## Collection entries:
⟨

import Mathlib
import Summits.ResolutionOfSingularities.ResolutionOfSingularities.Theorems.WeightedInvariantLocalWeightedDropNCResRegimeLetterReading
import Summits.ResolutionOfSingularities.ResolutionOfSingularities.Theorems.WeightedInvariantLocalWeightedDropNCResBadDirPosB

/-!
# `WeightedInvariant.LocalWeightedDrop` ENGINE, W′|₄ line — D₃ᴮ object (18a): THE (L)-EXIT READING FROM `o ≥ 1` (hand D)

Sub-problem `ResolutionOfSingularities`, ENGINE crux `stmt-ResolutionOfSingularities-8899` (`LocalWeightedDrop`), registered stub W′|₄
`stub_wildWideApexFourStartsWon`; res-L1-w43-plan-1 RULING 2026-08-27T21:45:42Z (D₃ᴮ lane), hand D (the `o = 1` phase).  [OURS · L1 W4.3 · chain w43 ·
res-L1-w43-lead-1 g6; def-free; the proofs of res-L1-w43-lead-1 g5's `Decoration.goodDir_or_badDir_of_two_support` / `hCol_or_goodDir_or_badDir_unfold`
(…NCResRegimeLetterReading) VERBATIM with `2 ≤ o` weakened to `1 ≤ o` (they used it only through `regime_split` / `exists_isDirForm_of_not_hCol`, which hold
from `o ≥ 1`: …NCResBadDirPosB).  Nothing here is a statement of any manuscript; AI-produced, gate-checked, weaker than expert review.]

* `Decoration.goodDir_or_badDir_of_two_support₁`, `Decoration.hCol_or_goodDir_or_badDir_unfold₁`.
-/

set_option linter.dupNamespace false -- mandated namespace of this single-conjunct summit

noncomputable section

namespace Summit.ResolutionOfSingularities.ResolutionOfSingularities.Theorems

open Literature.AlgebraicGeometry.Resolution

namespace TameFourTupleDrop

open MvPowerSeries TOT2Near

variable {k : Type} [Field k]

namespace Decoration

open TOT2Near

/-- **GOOD OR BAD POSITION FROM TWO ENTRIES.**  Three letters, `O = ∅`, dirform `ℓ`, `Θ` a legal change straightening every boundary letter
(`IsBPermissible δ Θ 𝟙`).  If `ℓ ᵥ* lin Θ` has two distinct non-zero entries then the state is in good or in bad position: a single-letter directrix
`e_a` (`a ∈ E`, `Θ a = u · x_{a′}`) would be proportional to `ℓ` and transport to the single entry `u(0) · e_{a′}`. -/
theorem goodDir_or_badDir_of_two_support₁ [Infinite k] {b : MvPowerSeries (Fin (2 + 1)) k} {δ : Decoration k 2}
    {Θ : Fin (2 + 1) → MvPowerSeries (Fin (2 + 1)) k} (hadm : Admissible b δ) (ho : 1 ≤ δ.o) (hO : δ.O = ∅) {ℓ : Fin (2 + 1) → k}
    (hℓ : δ.IsDirForm ℓ) (hperm : IsBPermissible δ Θ (fun _ => 1)) {j₁ j₂ : Fin (2 + 1)} (hj : j₁ ≠ j₂)
    (h₁ : Matrix.vecMul ℓ (Matrix.of fun a j : Fin (2 + 1) => coeff (Finsupp.single j 1) (Θ a)) j₁ ≠ 0)
    (h₂ : Matrix.vecMul ℓ (Matrix.of fun a j : Fin (2 + 1) => coeff (Finsupp.single j 1) (Θ a)) j₂ ≠ 0) :
    δ.GoodDir ∨ δ.BadDir := by
  rcases regime_split₁ hadm ho (not_hCol_of_isDirForm hℓ) with hne | hgood | hbad | ⟨a, haO, haE, hea⟩
  · rw [hO] at hne; exact absurd hne Finset.not_nonempty_empty
  · exact Or.inl hgood
  · exact Or.inr hbad
  · exfalso
    -- `e_a` is proportional to `ℓ`
    have hc : 0 < δ.c := by rw [c_eq_o_of_O_eq_empty hO]; omega
    obtain ⟨κ, hκ, hprop⟩ := isDirForm_unique hc hℓ hea
    -- transport: `e_a ᵥ* M = u(0) · e_{a′}`
    obtain ⟨u, hu, he⟩ := strIdx_spec (hperm.2.2.2 a haE)
    have hrow := vecMul_single_of_straight (Φ := Θ) he
    have hsingle : (Pi.single a (1 : k) : Fin (2 + 1) → k) = κ • ℓ := by
      funext j; rw [hprop j, Pi.smul_apply, smul_eq_mul]
    rw [hsingle, Matrix.smul_vecMul] at hrow
    -- so `κ · (ℓ ᵥ* M)` is supported at `strIdx Θ a` only
    have hj₁' : j₁ = strIdx Θ a := by
      by_contra hne
      have h := congr_fun hrow j₁
      rw [Pi.smul_apply, Pi.smul_apply, smul_eq_mul, smul_eq_mul, Pi.single_eq_of_ne hne, mul_zero] at h
      exact (mul_ne_zero hκ h₁) h
    have hj₂' : j₂ = strIdx Θ a := by
      by_contra hne
      have h := congr_fun hrow j₂
      rw [Pi.smul_apply, Pi.smul_apply, smul_eq_mul, smul_eq_mul, Pi.single_eq_of_ne hne, mul_zero] at h
      exact (mul_ne_zero hκ h₂) h
    exact hj (hj₁'.trans hj₂'.symm)


/-- **THE (L)-EXIT READ OFF A PRESENTATION.**  Three letters.  `ε` an admissible decoration of `b` with history ONE letter `O = {l}` and `1 ≤ o`,
PRESENTED (`PresBy ε ε.c A N Θ`: `Θ` straightens every letter, `l ↦ y`, `Θ^*(f · x_l) = U · (y^d + Σ A_j y^j)`), and in the apex column
(`HCol ε`, i.e. `e(f · x_l) ≤ 1` — what the exit reader of the (P)-play delivers when the successor label left the regime).  Then the UNFOLD
`υ = (ε.f, ε.E, ∅)` — any decoration with the same equation and boundary and empty history — is in the apex column, in good position, or in bad
position. -/
theorem hCol_or_goodDir_or_badDir_unfold₁ [Infinite k] {b : MvPowerSeries (Fin (2 + 1)) k} {ε υ : Decoration k 2} (hadm : Admissible b ε)
    (ho : 1 ≤ ε.o) {l : Fin (2 + 1)} (hO : ε.O = {l}) {d : ℕ} (hd : ε.c = d) {A : Fin d → MvPowerSeries (Fin 2) k} {N : Finset (Fin 2)}
    {Θ : Fin (2 + 1) → MvPowerSeries (Fin (2 + 1)) k} (hpres : ε.PresBy d A N Θ) (hcol : ε.HCol)
    (hυf : υ.f = ε.f) (hυE : υ.E = ε.E) (hυO : υ.O = ∅) :
    υ.HCol ∨ υ.GoodDir ∨ υ.BadDir := by
  classical
  by_cases hυcol : υ.HCol
  · exact Or.inl hυcol
  right
  -- the unfold is admissible for the same germ and has the same order
  have hadmυ : Admissible b υ := by
    obtain ⟨h1, h2, h3⟩ := hadm
    refine ⟨?_, ?_, ?_⟩
    · simpa [Decoration.total, hυf, hυE] using h1
    · rw [hυf]; exact h2
    · rw [hυf, hυE]; exact h3
  have hoυ : υ.o = ε.o := by rw [Decoration.o, Decoration.o, hυf]
  have hoυ2 : 1 ≤ υ.o := by rw [hoυ]; exact ho
  obtain ⟨ℓ, hℓ⟩ := exists_isDirForm_of_not_hCol₁ hadmυ hoυ2 hυcol
  obtain ⟨hperm, hOlast, -, -, U, hU, hP⟩ := hpres
  set M := (Matrix.of fun a j : Fin (2 + 1) => coeff (Finsupp.single j 1) (Θ a)) with hM
  -- the letter `l` is straightened to `y`
  have hlE : l ∈ ε.E := ε.O_subset (by rw [hO]; exact Finset.mem_singleton_self l)
  have hl_last : strIdx Θ l = Fin.last 2 := hOlast l (by rw [hO]; exact Finset.mem_singleton_self l)
  obtain ⟨u, hu, he⟩ := strIdx_spec (hperm.2.2.2 l hlE)
  rw [hl_last] at he
  -- B-permissibility of `Θ` for the unfold (point move: (P2) is about the order of `Θ l`, the same letters)
  have hpermυ : IsBPermissible υ Θ (fun _ => 1) := by
    refine ⟨hperm.1, ?_, ?_, ?_⟩
    · rw [hυf]; exact hperm.2.1
    · intro l' hl'; rw [hυO] at hl'; exact absurd hl' (Finset.notMem_empty _)
    · rw [hυE]; exact hperm.2.2.2
  -- the dirform of `f` in the original letters, at degree `o`
  have hconeℓ : ∃ la : k, la ≠ 0 ∧ ∀ w : Fin (2 + 1) → k,
      CobordantChart.initEval (fun _ : Fin (2 + 1) => 1) w ε.o ε.f = la * dotProduct ℓ w ^ ε.o := by
    obtain ⟨-, la, hla, hc⟩ := hℓ
    refine ⟨la, hla, fun w => ?_⟩
    have h := hc w
    rwa [hυO, Finset.prod_empty, mul_one, hυf, c_eq_o_of_O_eq_empty hυO, hoυ] at h
  obtain ⟨la, hla, hcone⟩ := hconeℓ
  -- (A1) the `y`-entry of `ℓ ᵥ* M` is non-zero: evaluate `in_{o+1}(Θ^*(f · x_l))` at `e_y`
  have hc1 : ε.c = ε.o + 1 := by rw [Decoration.c, hO, Finset.card_singleton]
  have hprod : ε.f * ∏ l' ∈ ε.O, (X l' : MvPowerSeries (Fin (2 + 1)) k) = ε.f * X l := by rw [hO, Finset.prod_singleton]
  have hordprod : (ε.f * X l).order = ((ε.o + 1 : ℕ) : ℕ∞) := by
    rw [← hprod, Decoration.order_totalO hadm, hc1]
  have hordP : (NCPoly.monicGerm d A).order = ((ε.o + 1 : ℕ) : ℕ∞) := by
    have h := TOT2E1.order_subst_eq_of_legal Θ hperm.1.1 hperm.1.2.1 (ε.f * X l)
    rw [hprod] at hP
    rw [hP, TOT2E1.order_unit_mul U _ hU, hordprod] at h
    exact h
  have hylast : Matrix.vecMul ℓ M (Fin.last 2) ≠ 0 := by
    have hdeq : ε.o + 1 = d := by omega
    have h1 : CobordantChart.initEval (fun _ : Fin 3 => 1) (Pi.single (Fin.last 2) 1) (ε.o + 1) (NCPoly.monicGerm d A) = 1 := by
      rw [hdeq]; exact NCPoly.initEval_monicGerm_single_last d A
    -- read `in_{o+1}(Θ^*(f·x_l))` at `e_y` through `Θ`
    have hread := TOT2E1.initEval_subst_legal Θ hperm.1.1 hperm.1.2.1 (ε.f * X l) hordprod (Pi.single (Fin.last 2) 1)
    rw [hprod] at hP
    rw [hP, TOT2E1.initEval_unit_mul U _ hordP.symm.le, h1, mul_one] at hread
    -- RHS: `in_o(f)(M e_y) · (M e_y)_l`
    rw [TOT2Near.initEval_mul_X, hcone] at hread
    have hMl : M.mulVec (Pi.single (Fin.last 2) 1) l = constantCoeff u := by
      rw [Matrix.mulVec_single_one]
      change coeff (Finsupp.single (Fin.last 2) 1) (Θ l) = _
      rw [row_linMat_of_straight he, if_pos rfl, mul_one]
    rw [hMl, Matrix.dotProduct_mulVec, dotProduct_single_one] at hread
    intro h0
    rw [h0, zero_pow (by omega : ε.o ≠ 0), mul_zero, zero_mul] at hread
    exact hU hread
  -- (A2) some `u`-entry is non-zero: otherwise `ℓ ∝ e_l` and `Dir(f) ∩ {v_l = 0}` is a plane, against `HCol ε`
  have hother : ∃ j, j ≠ Fin.last 2 ∧ Matrix.vecMul ℓ M j ≠ 0 := by
    by_contra hall
    push Not at hall
    -- `ℓ ᵥ* M = α e_y = (α / u(0)) · (e_l ᵥ* M)`, so `ℓ = (α/u(0)) e_l`
    set α := Matrix.vecMul ℓ M (Fin.last 2) with hα
    have hrow : Matrix.vecMul (Pi.single l 1) M = constantCoeff u • Pi.single (Fin.last 2) 1 := vecMul_single_of_straight he
    have hvec : Matrix.vecMul ℓ M = Matrix.vecMul ((α / constantCoeff u) • Pi.single l 1) M := by
      rw [Matrix.smul_vecMul, hrow, smul_smul, div_mul_cancel₀ _ hu]
      funext j
      by_cases hj : j = Fin.last 2
      · subst hj; rw [Pi.smul_apply, Pi.single_eq_same, smul_eq_mul, mul_one]
      · rw [hall j hj, Pi.smul_apply, Pi.single_eq_of_ne hj, smul_zero]
    have hℓeq : ℓ = (α / constantCoeff u) • Pi.single l 1 := by
      by_contra hne
      have h0 : Matrix.vecMul (ℓ - (α / constantCoeff u) • Pi.single l 1) M = 0 := by
        rw [Matrix.sub_vecMul, hvec, sub_self]
      exact vecMul_ne_zero_of_isUnit_det hperm.1.2.1 (sub_ne_zero.mpr hne) h0
    -- two independent invariance vectors of `in(f · x_l)`: `e_a` for the two indices `a ≠ l`
    have hinv : ∀ a : Fin (2 + 1), a ≠ l → ε.IsInv (Pi.single a 1) := by
      intro a ha v
      have hdot : dotProduct ℓ (Pi.single a 1) = 0 := by
        rw [hℓeq, smul_dotProduct, dotProduct_single_one, Pi.single_eq_of_ne ha, smul_zero]
      have hinvf := isInv_of_isDirForm hℓ hdot
      -- `IsInv` for `υ` is about `in_o f`; transport to the product `f · x_l` at degree `o + 1`
      unfold Decoration.IsInv at hinvf
      rw [hυO, Finset.prod_empty, mul_one, hυf, c_eq_o_of_O_eq_empty hυO, hoυ] at hinvf
      rw [hprod, hc1]
      have h := TOT2Near.inv_mul_prod_X (o := ε.o) (f := ε.f) (u := Pi.single a 1) {l} hinvf
        (fun l' hl' => by rw [Finset.mem_singleton] at hl'; rw [hl', Pi.single_eq_of_ne (Ne.symm ha)]) v
      rwa [Finset.card_singleton, Finset.prod_singleton] at h
    obtain ⟨a₁, ha₁⟩ : ∃ a₁ : Fin (2 + 1), a₁ ≠ l := ⟨l + 1, by
      intro h; have := congrArg Fin.val h; simp [Fin.val_add] at this; omega⟩
    obtain ⟨a₂, ha₂l, ha₂⟩ : ∃ a₂ : Fin (2 + 1), a₂ ≠ l ∧ a₂ ≠ a₁ := by
      have : ∀ x y : Fin 3, ∃ z : Fin 3, z ≠ x ∧ z ≠ y := by decide
      exact this l a₁
    obtain ⟨β₁, β₂, hβ, hrel⟩ := hcol _ _ (hinv a₁ ha₁) (hinv a₂ ha₂l)
    have h1 := congr_fun hrel a₁
    have h2 := congr_fun hrel a₂
    simp only [Pi.add_apply, Pi.smul_apply, Pi.single_eq_same, Pi.single_eq_of_ne ha₂.symm, Pi.single_eq_of_ne ha₂, smul_eq_mul, mul_one,
      mul_zero, add_zero, zero_add, Pi.zero_apply] at h1 h2
    rcases hβ with hβ₁ | hβ₂
    · exact hβ₁ h1
    · exact hβ₂ h2
  obtain ⟨j, hj, hj0⟩ := hother
  exact goodDir_or_badDir_of_two_support₁ hadmυ hoυ2 hυO hℓ hpermυ hj hj0 hylast


end Decoration

end TameFourTupleDrop

end Summit.ResolutionOfSingularities.ResolutionOfSingularities.Theorems

end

⟩

## Problem description:
Find where "have h2 := congr_fun hrel a₂" occurs in the data, and please write out that line through the last line exactly, with nothing else.

## Response to this exercise:
    have h2 := congr_fun hrel a₂
    simp only [Pi.add_apply, Pi.smul_apply, Pi.single_eq_same, Pi.single_eq_of_ne ha₂.symm, Pi.single_eq_of_ne ha₂, smul_eq_mul, mul_one,
      mul_zero, add_zero, zero_add, Pi.zero_apply] at h1 h2
    rcases hβ with hβ₁ | hβ₂
    · exact hβ₁ h1
    · exact hβ₂ h2
  obtain ⟨j, hj, hj0⟩ := hother
  exact goodDir_or_badDir_of_two_support₁ hadmυ hoυ2 hυO hℓ hpermυ hj hj0 hylast


end Decoration

end TameFourTupleDrop

end Summit.ResolutionOfSingularities.ResolutionOfSingularities.Theorems

end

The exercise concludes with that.